Real-world assets linking up with non-fungible tokens (NFTs) is one of a few key catalysts that could reignite the waning NFT lending sector, which is suffering from a collapse in volumes and user activity, says blockchain analytics platform DappRadar.
Volumes in the NFT lending market, which allows NFT holders to take out a loan against their token, have dropped 97% from a peak of around $1 billion in January 2024 to $50 million in May, DappRadar analyst Sara Gherghelas said in a May 27 report.
Gherghelas said for NFT lending to “move beyond survival mode,” it needs “new catalysts” to reignite the sector, such as real-world asset NFTs, like tokenized real estate or yield-bearing assets that could unlock more stable, trusted collateral sources.
“So far, 2025 has not delivered a compelling reason for NFT lending to bounce back,” she said. “While the infrastructure is still here and the platforms remain active, activity has slowed across the board.”

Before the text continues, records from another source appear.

import Summits.BirchSwinnertonDyer.Rank1Residual.P2.CongruentNumberSilentEvenFiveAokiSymbols
import HarnessLib

/-!
# Cell `bsd-monsky`: Aoki's data on EVERY even two-prime cell `n = 2pq ≡ 6 (mod 8)` (`p ≡ 1 (mod 4)`,
# `q ≡ 3 (mod 4)`) — the sets `S, T, S₁, S₂` and the Hilbert symbols for `p ≡ 1 (mod 4)` in general, and
# the `λ`-values on the `p ≡ 1 (mod 8)` cells (nothing asserted)

HONEST FRAMING (cell `bsd-monsky`, run/shared/lean/pub/bsd-monsky/, README §1: ONE theorem on ONE explicit
infinite family of quadratic twists of the congruent number curve at the prime `2`; not "BSD for rank ≤ 1",
nothing at odd primes, nothing booked until the cross-family referee passes the written proof). This file
asserts NO arithmetic fact and carries NO named-fact binder: it extends the bookkeeping of
`P2/CongruentNumberSilentEvenFiveAokiSymbols.lean` (the `p ≡ 5 (mod 8)` cells) to the other residue class
`p ≡ 1 (mod 8)` of the `k = 2` rung of the typed even Monsky law (`P2/CongruentNumberPairsAtTwoEvenRungTwo.lean`:
the cells `n = 2pq ≡ 6 (mod 8)` are the ordered pairs `{p ≡ 1 (4), q ≡ 3 (4)}`), so that Aoki's Theorem 2.2
(the named fact `Aoki1999.thm22_card_selmerGroup_two`, refereed and fully proved in print) can be EVALUATED on
every `k = 2` cell in the sequel `P2/CongruentNumberEvenPairSelmerAoki.lean`:

* §1 the finite sets for `p ≡ 1 (mod 4)`, `q ≡ 3 (mod 4)` (so `2pq ≡ 6 (mod 8)`): `S = {2, p, q}`, `T₁ = T = {p}`,
  `S₁ = {p, q}`, `S₂ = {q}` — the same sets as on the `p ≡ 5 (mod 8)` cells, now with the weaker hypothesis;
* §2 the Hilbert symbols `(−2pq, x)_ℓ`, `ℓ ∈ {p, q}`, `x ∈ {2, p, q}` for `p ≡ 1 (mod 4)` in general:
  `(−2pq, 2)_p = (2/p)`, `(−2pq, p)_p = (2/p)(q/p)`, `(−2pq, q)_p = (q/p)`, `(−2pq, p)_q = (p/q)`,
  `(−2pq, q)_q = (2/q)(p/q)` (Serre's explicit formula, the tree's `localSign`);
* §3 Aoki's `λ ∈ ℤ/2ℤ` on the `p ≡ 1 (mod 8)` cells: `λ_p(2) = 0`, `λ₂(p) = 0` (`χ₈(p) = 1`),
  `λ_p(p) = 0 ↔ (q/p) = 1`, `λ_p(q) = 0 ↔ (q/p) = 1`, `λ_q(p) = 0 ↔ (p/q) = 1`, and `λ_q(q) = λ₂(q)` if
  `(p/q) = 1`, `λ_q(q) = λ₂(q) + 1` if `(p/q) = −1`.

References: [Aoki1999] §2 pp. 79–81; [Serre1973] Ch. III §1.2 Thm. 1 (the tree's `localSign` lemmas);
[IrelandRosen1990] Ch. 5 §2 (Jacobi-symbol supplements and reciprocity, the tree's `HeathBrown1994.Families` lemmas).
-/

noncomputable section

open scoped Classical

open WeierstrassCurve Literature.NumberTheory.EllipticCurves
  Literature.NumberTheory.EllipticCurves.Aoki1999
  Literature.NumberTheory.EllipticCurves.HeathBrown1994.Families
  Literature.NumberTheory.QuadraticForms

set_option autoImplicit false

namespace Summit.BirchSwinnertonDyer.Rank1Residual.P2

section EvenPair

variable {p q : ℕ}

/-! ## §1 The sets `S, T₁, T, S₁, S₂` on `n = 2pq`, `p ≡ 1 (mod 4)`, `q ≡ 3 (mod 4)` -/

/-- `2pq ≡ 6 (mod 8)` for `p ≡ 1 (mod 4)`, `q ≡ 3 (mod 4)`. [folklore] -/
theorem two_mul_pair_mod_eight (hp4 : p % 4 = 1) (hq4 : q % 4 = 3) : (2 * (p * q)) % 8 = 6 := by
  have hp8 : p % 8 = 1 ∨ p % 8 = 5 := by omega
  have hq8 : q % 8 = 3 ∨ q % 8 = 7 := by omega
  rw [Nat.mul_mod, Nat.mul_mod p q]
  rcases hp8 with h | h <;> rcases hq8 with h' | h' <;> rw [h, h']

/-- `T₁ = {p}` for `n = 2pq`, `p ≡ 1 (mod 4)`, `q ≡ 3 (mod 4)`. [cite: Aoki1999, §2 p. 80] -/
theorem tOneSet_two_mul_pair (hp : p.Prime) (hq : q.Prime) (hp4 : p % 4 = 1) (hq4 : q % 4 = 3) :
    tOneSet (2 * (p * q)) = {p} := by
  unfold tOneSet
  rw [sSet_two_mul_five_mul hp hq]
  ext x
  simp only [Finset.mem_filter, Finset.mem_insert, Finset.mem_singleton]
  constructor
  · rintro ⟨rfl | rfl | rfl, h⟩ <;> omega
  · rintro rfl
    exact ⟨Or.inr (Or.inl rfl), hp4⟩

/-- `T = T₁ = {p}` for `n = 2pq ≡ 6 (mod 8)`. [cite: Aoki1999, §2 p. 80] -/
theorem tSet_two_mul_pair (hp : p.Prime) (hq : q.Prime) (hp4 : p % 4 = 1) (hq4 : q % 4 = 3) :
    tSet (2 * (p * q)) = {p} := by
  unfold tSet
  rw [if_neg (by rw [two_mul_pair_mod_eight hp4 hq4]; omega), tOneSet_two_mul_pair hp hq hp4 hq4]

/-- `S₁ = {p, q}` for `n = 2pq`. [cite: Aoki1999, §2 p. 80] -/
theorem sOneSet_two_mul_pair (hp : p.Prime) (hq : q.Prime) (hp4 : p % 4 = 1) (hq4 : q % 4 = 3) :
    sOneSet (2 * (p * q)) = {p, q} := by
  unfold sOneSet
  rw [sSet_two_mul_five_mul hp hq]
  ext x
  simp only [Finset.mem_filter, Finset.mem_insert, Finset.mem_singleton]
  constructor
  · rintro ⟨rfl | rfl | rfl, h⟩
    · exact absurd rfl h
    · exact Or.inl rfl
    · exact Or.inr rfl
  · rintro (rfl | rfl)
    · exact ⟨Or.inr (Or.inl rfl), by omega⟩
    · exact ⟨Or.inr (Or.inr rfl), by omega⟩

/-- `S₂ = S₁ ∖ T = {q}` for `n = 2pq`. [cite: Aoki1999, Thm. 2.2 p. 81] -/
theorem sTwoSet_two_mul_pair (hp : p.Prime) (hq : q.Prime) (hp4 : p % 4 = 1) (hq4 : q % 4 = 3) :
    sTwoSet (2 * (p * q)) = {q} := by
  unfold sTwoSet
  rw [sOneSet_two_mul_pair hp hq hp4 hq4, tSet_two_mul_pair hp hq hp4 hq4]
  ext x
  simp only [Finset.mem_sdiff, Finset.mem_insert, Finset.mem_singleton]
  constructor
  · rintro ⟨rfl | rfl, h⟩
    · exact absurd rfl h
    · rfl
  · rintro rfl
    exact ⟨Or.inr rfl, by omega⟩

/-! ## §2 The Hilbert symbols `(−2pq, x)_ℓ` for `p ≡ 1 (mod 4)`, `q ≡ 3 (mod 4)` (integer signs) -/

/-- `(−2pq, 2)_p = (2/p)` for `p ≡ 1 (mod 4)`. [cite: Serre1973, Ch. III §1.2 Thm. 1] -/
theorem localSign_prime_neg_n_two' (hp : p.Prime) (hq : q.Prime) (hp4 : p % 4 = 1) (hq4 : q % 4 = 3) :
    localSign p (-((2 * (p * q) : ℕ) : ℤ)) 2 = jacobiSym 2 p := by
  haveI : Fact p.Prime := ⟨hp⟩
  have h2 : p ≠ 2 := by omega
  have hne : p ≠ q := fun h => by omega
  have e1 : localSign p p 2 = legendreSym p 2 := by
    rw [localSign_comm]
    exact localSign_odd_unit_prime h2 (not_dvd_two_of_prime_ne_two hp h2)
  have e2 : localSign p (-(2 * (q : ℤ))) 2 = 1 :=
    localSign_odd_unit_unit h2 (not_dvd_neg_two_mul hp hq h2 hne) (not_dvd_two_of_prime_ne_two hp h2)
  rw [(neg_two_mul_five_mul_eq p q).1,
    localSign_mul_left p (by exact_mod_cast hp.ne_zero) (by norm_cast; omega) two_ne_zero, e1, e2,
    mul_one, jacobiSym.legendreSym.to_jacobiSym]

/-- `(−2pq, p)_p = (p, p)_p (−2q, p)_p = (−1/p)·(−2q/p) = (2/p)(q/p)` for `p ≡ 1 (mod 4)`.
[cite: Serre1973, Ch. III §1.2 Thm. 1] -/
theorem localSign_prime_neg_n_prime' (hp : p.Prime) (hq : q.Prime) (hp4 : p % 4 = 1) (hq4 : q % 4 = 3) :
    localSign p (-((2 * (p * q) : ℕ) : ℤ)) p = jacobiSym 2 p * jacobiSym q p := by
  haveI : Fact p.Prime := ⟨hp⟩
  have h2 : p ≠ 2 := by omega
  have hne : p ≠ q := fun h => by omega
  have hpp : localSign p p p = 1 := by
    unfold localSign
    rw [if_neg h2, localSignOdd_self_self, ZMod.χ₄_nat_eq_if_mod_four]
    simp [show p % 2 = 1 by omega, hp4]
  have e2 : localSign p (-(2 * (q : ℤ))) p = legendreSym p (-(2 * (q : ℤ))) :=
    localSign_odd_unit_prime h2 (not_dvd_neg_two_mul hp hq h2 hne)
  rw [(neg_two_mul_five_mul_eq p q).1,
    localSign_mul_left p (by exact_mod_cast hp.ne_zero) (by norm_cast; omega)
      (by exact_mod_cast hp.ne_zero), hpp, e2, one_mul, jacobiSym.legendreSym.to_jacobiSym,
    show (-(2 * (q : ℤ))) = (-1) * 2 * (q : ℤ) by ring, jacobiSym.mul_left, jacobiSym.mul_left,
    jacobiSym_neg_one_eq_one hp4, one_mul]

/-- `(−2pq, q)_p = (p, q)_p (−2q, q)_p = (q/p)` for `p ≡ 1 (mod 4)`. [cite: Serre1973, Ch. III §1.2 Thm. 1] -/
theorem localSign_prime_neg_n_other' (hp : p.Prime) (hq : q.Prime) (hp4 : p % 4 = 1) (hq4 : q % 4 = 3) :
    localSign p (-((2 * (p * q) : ℕ) : ℤ)) q = jacobiSym q p := by
  haveI : Fact p.Prime := ⟨hp⟩
  have h2 : p ≠ 2 := by omega
  have hne : p ≠ q := fun h => by omega
  have e1 : localSign p p q = legendreSym p q := by
    rw [localSign_comm]
    exact localSign_odd_unit_prime h2 (not_dvd_of_ne hp hq hne)
  have e2 : localSign p (-(2 * (q : ℤ))) q = 1 :=
    localSign_odd_unit_unit h2 (not_dvd_neg_two_mul hp hq h2 hne) (not_dvd_of_ne hp hq hne)
  rw [(neg_two_mul_five_mul_eq p q).1,
    localSign_mul_left p (by exact_mod_cast hp.ne_zero) (by norm_cast; omega)
      (by exact_mod_cast hq.ne_zero), e1, e2, mul_one, jacobiSym.legendreSym.to_jacobiSym]

/-- `(−2pq, p)_q = (q, p)_q (−2p, p)_q = (p/q)` for `p ≡ 1 (mod 4)`. [cite: Serre1973, Ch. III §1.2 Thm. 1] -/
theorem localSign_other_neg_n_prime' (hp : p.Prime) (hq : q.Prime) (hp4 : p % 4 = 1) (hq4 : q % 4 = 3) :
    localSign q (-((2 * (p * q) : ℕ) : ℤ)) p = jacobiSym p q := by
  haveI : Fact q.Prime := ⟨hq⟩
  have h2 : q ≠ 2 := by omega
  have hne : q ≠ p := fun h => by omega
  have e1 : localSign q q p = legendreSym q p := by
    rw [localSign_comm]
    exact localSign_odd_unit_prime h2 (not_dvd_of_ne hq hp hne)
  have e2 : localSign q (-(2 * (p : ℤ))) p = 1 :=
    localSign_odd_unit_unit h2 (not_dvd_neg_two_mul hq hp h2 hne) (not_dvd_of_ne hq hp hne)
  rw [(neg_two_mul_five_mul_eq p q).2,
    localSign_mul_left q (by exact_mod_cast hq.ne_zero) (by norm_cast; omega)
      (by exact_mod_cast hp.ne_zero), e1, e2, mul_one, jacobiSym.legendreSym.to_jacobiSym]

/-- `(−2pq, q)_q = (q, q)_q (−2p, q)_q = (−1/q)·(−1/q)(2/q)(p/q) = (2/q)(p/q)` for `p ≡ 1 (mod 4)`,
`q ≡ 3 (mod 4)`. [cite: Serre1973, Ch. III §1.2 Thm. 1] -/
theorem localSign_other_neg_n_other' (hp : p.Prime) (hq : q.Prime) (hp4 : p % 4 = 1) (hq4 : q % 4 = 3) :
    localSign q (-((2 * (p * q) : ℕ) : ℤ)) q = jacobiSym 2 q * jacobiSym p q := by
  haveI : Fact q.Prime := ⟨hq⟩
  have h2 : q ≠ 2 := by omega
  have hne : q ≠ p := fun h => by omega
  have hqq : localSign q q q = -1 := by
    unfold localSign
    rw [if_neg h2, localSignOdd_self_self, ZMod.χ₄_nat_eq_if_mod_four]
    simp [show q % 2 = 1 by omega, hq4]
  have hneg : jacobiSym (-1) q = -1 := by
    rw [jacobiSym.at_neg_one (Nat.odd_iff.mpr (by omega)), ZMod.χ₄_nat_eq_if_mod_four]
    simp [show q % 2 = 1 by omega, hq4]
  have e2 : localSign q (-(2 * (p : ℤ))) q = legendreSym q (-(2 * (p : ℤ))) :=
    localSign_odd_unit_prime h2 (not_dvd_neg_two_mul hq hp h2 hne)
  rw [(neg_two_mul_five_mul_eq p q).2,
    localSign_mul_left q (by exact_mod_cast hq.ne_zero) (by norm_cast; omega)
      (by exact_mod_cast hq.ne_zero), hqq, e2, jacobiSym.legendreSym.to_jacobiSym,
    show (-(2 * (p : ℤ))) = (-1) * 2 * (p : ℤ) by ring, jacobiSym.mul_left, jacobiSym.mul_left, hneg]
  ring

/-! ## §3 Aoki's additive symbols `λ_ℓ(x) ∈ ℤ/2ℤ` on the `p ≡ 1 (mod 8)` cells -/

/-- `λ_p(2) = 0` (`(2/p) = 1` for `p ≡ 1 (mod 8)`). [cite: Aoki1999, §2 p. 79] -/
theorem lam_prime_two_one (hp : p.Prime) (hq : q.Prime) (hp1 : p % 8 = 1) (hq4 : q % 4 = 3) :
    lam (2 * (p * q)) p 2 = 0 := by
  haveI : Fact p.Prime := ⟨hp⟩
  rw [lam_of_ne_two hp (by omega), hilbertBit_eq_zero_iff (neg_two_mul_five_mul_ne_zero hp hq) two_ne_zero,
    localSign_prime_neg_n_two' hp hq (by omega) hq4]
  exact jacobiSym_two_eq_one (Or.inl hp1)

/-- `λ₂(p) = 0` for `p ≡ 1 (mod 8)` (`χ₈(1) = 1`). [cite: Aoki1999, §2 p. 79] -/
theorem lam_two_prime_one (hp : p.Prime) (hp1 : p % 8 = 1) (n : ℕ) : lam n 2 p = 0 := by
  rw [lam_two, hilbertBit_eq_zero_iff two_ne_zero (by exact_mod_cast hp.ne_zero),
    localSign_two_two_odd hp (by omega)]
  exact jacobiSym_two_eq_one (Or.inl hp1)

/-- `λ_p(p) = 0 ↔ (q/p) = 1` for `p ≡ 1 (mod 8)` (`(−2pq, p)_p = (2/p)(q/p) = (q/p)`). [cite: Aoki1999, §2 p. 79] -/
theorem lam_prime_prime_eq_zero_iff' (hp : p.Prime) (hq : q.Prime) (hp1 : p % 8 = 1) (hq4 : q % 4 = 3) :
    lam (2 * (p * q)) p p = 0 ↔ jacobiSym q p = 1 := by
  haveI : Fact p.Prime := ⟨hp⟩
  rw [lam_of_ne_two hp (by omega), hilbertBit_eq_zero_iff (neg_two_mul_five_mul_ne_zero hp hq)
    (by exact_mod_cast hp.ne_zero), localSign_prime_neg_n_prime' hp hq (by omega) hq4,
    jacobiSym_two_eq_one (Or.inl hp1), one_mul]

/-- `λ_p(q) = 0 ↔ (q/p) = 1` for `p ≡ 1 (mod 4)`. [cite: Aoki1999, §2 p. 79] -/
theorem lam_prime_other_eq_zero_iff' (hp : p.Prime) (hq : q.Prime) (hp4 : p % 4 = 1) (hq4 : q % 4 = 3) :
    lam (2 * (p * q)) p q = 0 ↔ jacobiSym q p = 1 := by
  haveI : Fact p.Prime := ⟨hp⟩
  rw [lam_of_ne_two hp (by omega), hilbertBit_eq_zero_iff (neg_two_mul_five_mul_ne_zero hp hq)
    (by exact_mod_cast hq.ne_zero), localSign_prime_neg_n_other' hp hq hp4 hq4]

/-- `λ_q(p) = 0 ↔ (p/q) = 1` for `p ≡ 1 (mod 4)`. [cite: Aoki1999, §2 p. 79] -/
theorem lam_other_prime_eq_zero_iff' (hp : p.Prime) (hq : q.Prime) (hp4 : p % 4 = 1) (hq4 : q % 4 = 3) :
    lam (2 * (p * q)) q p = 0 ↔ jacobiSym p q = 1 := by
  haveI : Fact q.Prime := ⟨hq⟩
  rw [lam_of_ne_two hq (by omega), hilbertBit_eq_zero_iff (neg_two_mul_five_mul_ne_zero hp hq)
    (by exact_mod_cast hp.ne_zero), localSign_other_neg_n_prime' hp hq hp4 hq4]

/-- `λ_q(q) = λ₂(q)` when `(p/q) = 1` (both are the bit of `(2/q)`), for `p ≡ 1 (mod 4)`. [cite: Aoki1999, §2 p. 79] -/
theorem lam_other_other_eq_lam_two' (hp : p.Prime) (hq : q.Prime) (hp4 : p % 4 = 1) (hq4 : q % 4 = 3)
    (hj : jacobiSym p q = 1) : lam (2 * (p * q)) q q = lam (2 * (p * q)) 2 q := by
  haveI : Fact q.Prime := ⟨hq⟩
  rw [lam_of_ne_two hq (by omega), lam_two, hilbertBit_eq_of_localSign (neg_two_mul_five_mul_ne_zero hp hq)
    (by exact_mod_cast hq.ne_zero), hilbertBit_eq_of_localSign two_ne_zero
    (by exact_mod_cast hq.ne_zero), localSign_other_neg_n_other' hp hq hp4 hq4, hj, mul_one,
    localSign_two_two_odd hq (by omega)]

/-- `λ_q(q) = λ₂(q) + 1` when `(p/q) = −1` (the bits of `−(2/q)` and `(2/q)`), for `p ≡ 1 (mod 4)`.
[cite: Aoki1999, §2 p. 79] -/
theorem lam_other_other_eq_lam_two_add_one (hp : p.Prime) (hq : q.Prime) (hp4 : p % 4 = 1)
    (hq4 : q % 4 = 3) (hj : jacobiSym p q = -1) :
    lam (2 * (p * q)) q q = lam (2 * (p * q)) 2 q + 1 := by
  haveI : Fact q.Prime := ⟨hq⟩
  have h2q : jacobiSym 2 q = 1 ∨ jacobiSym 2 q = -1 := by
    have hq8 : q % 8 = 3 ∨ q % 8 = 7 := by omega
    rcases hq8 with h | h
    · exact Or.inr (jacobiSym_two_eq_neg_one (Or.inl h))
    · exact Or.inl (jacobiSym_two_eq_one (Or.inr h))
  have hqq : localSign q (-((2 * (p * q) : ℕ) : ℤ)) q = -jacobiSym 2 q := by
    rw [localSign_other_neg_n_other' hp hq hp4 hq4, hj]; ring
  have h22 : localSign 2 2 q = jacobiSym 2 q := localSign_two_two_odd hq (by omega)
  rw [lam_of_ne_two hq (by omega), lam_two]
  rcases h2q with h | h
  · rw [hilbertBit_eq_one_iff (neg_two_mul_five_mul_ne_zero hp hq) (by exact_mod_cast hq.ne_zero) |>.mpr
      (by rw [hqq, h]),
      hilbertBit_eq_zero_iff two_ne_zero (by exact_mod_cast hq.ne_zero) |>.mpr (by rw [h22, h])]
    decide
  · rw [hilbertBit_eq_zero_iff (neg_two_mul_five_mul_ne_zero hp hq) (by exact_mod_cast hq.ne_zero) |>.mpr
      (by rw [hqq, h]; norm_num),
      hilbertBit_eq_one_iff two_ne_zero (by exact_mod_cast hq.ne_zero) |>.mpr (by rw [h22, h])]
    decide

end EvenPair

end Summit.BirchSwinnertonDyer.Rank1Residual.P2

end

“For now, the sector seems to be in a holding pattern, waiting either for market recovery or a new use case to reignite interest.”
Gherghelas added that other catalysts that could rekindle NFT lending were tools that make it easier for NFT holders to borrow against their tokens, and that protocols should create “smart infrastructure” such as undercollateralized loans, credit scores and artificial intelligence risk matching.
The report adds that since January last year, borrower activity has declined by 90% and those willing to lend have shrunk by 78%.
The average NFT loan size has also taken a hit from a peak of $22,000 in 2022 to $4,000 in May, a 71% year-over-year drop.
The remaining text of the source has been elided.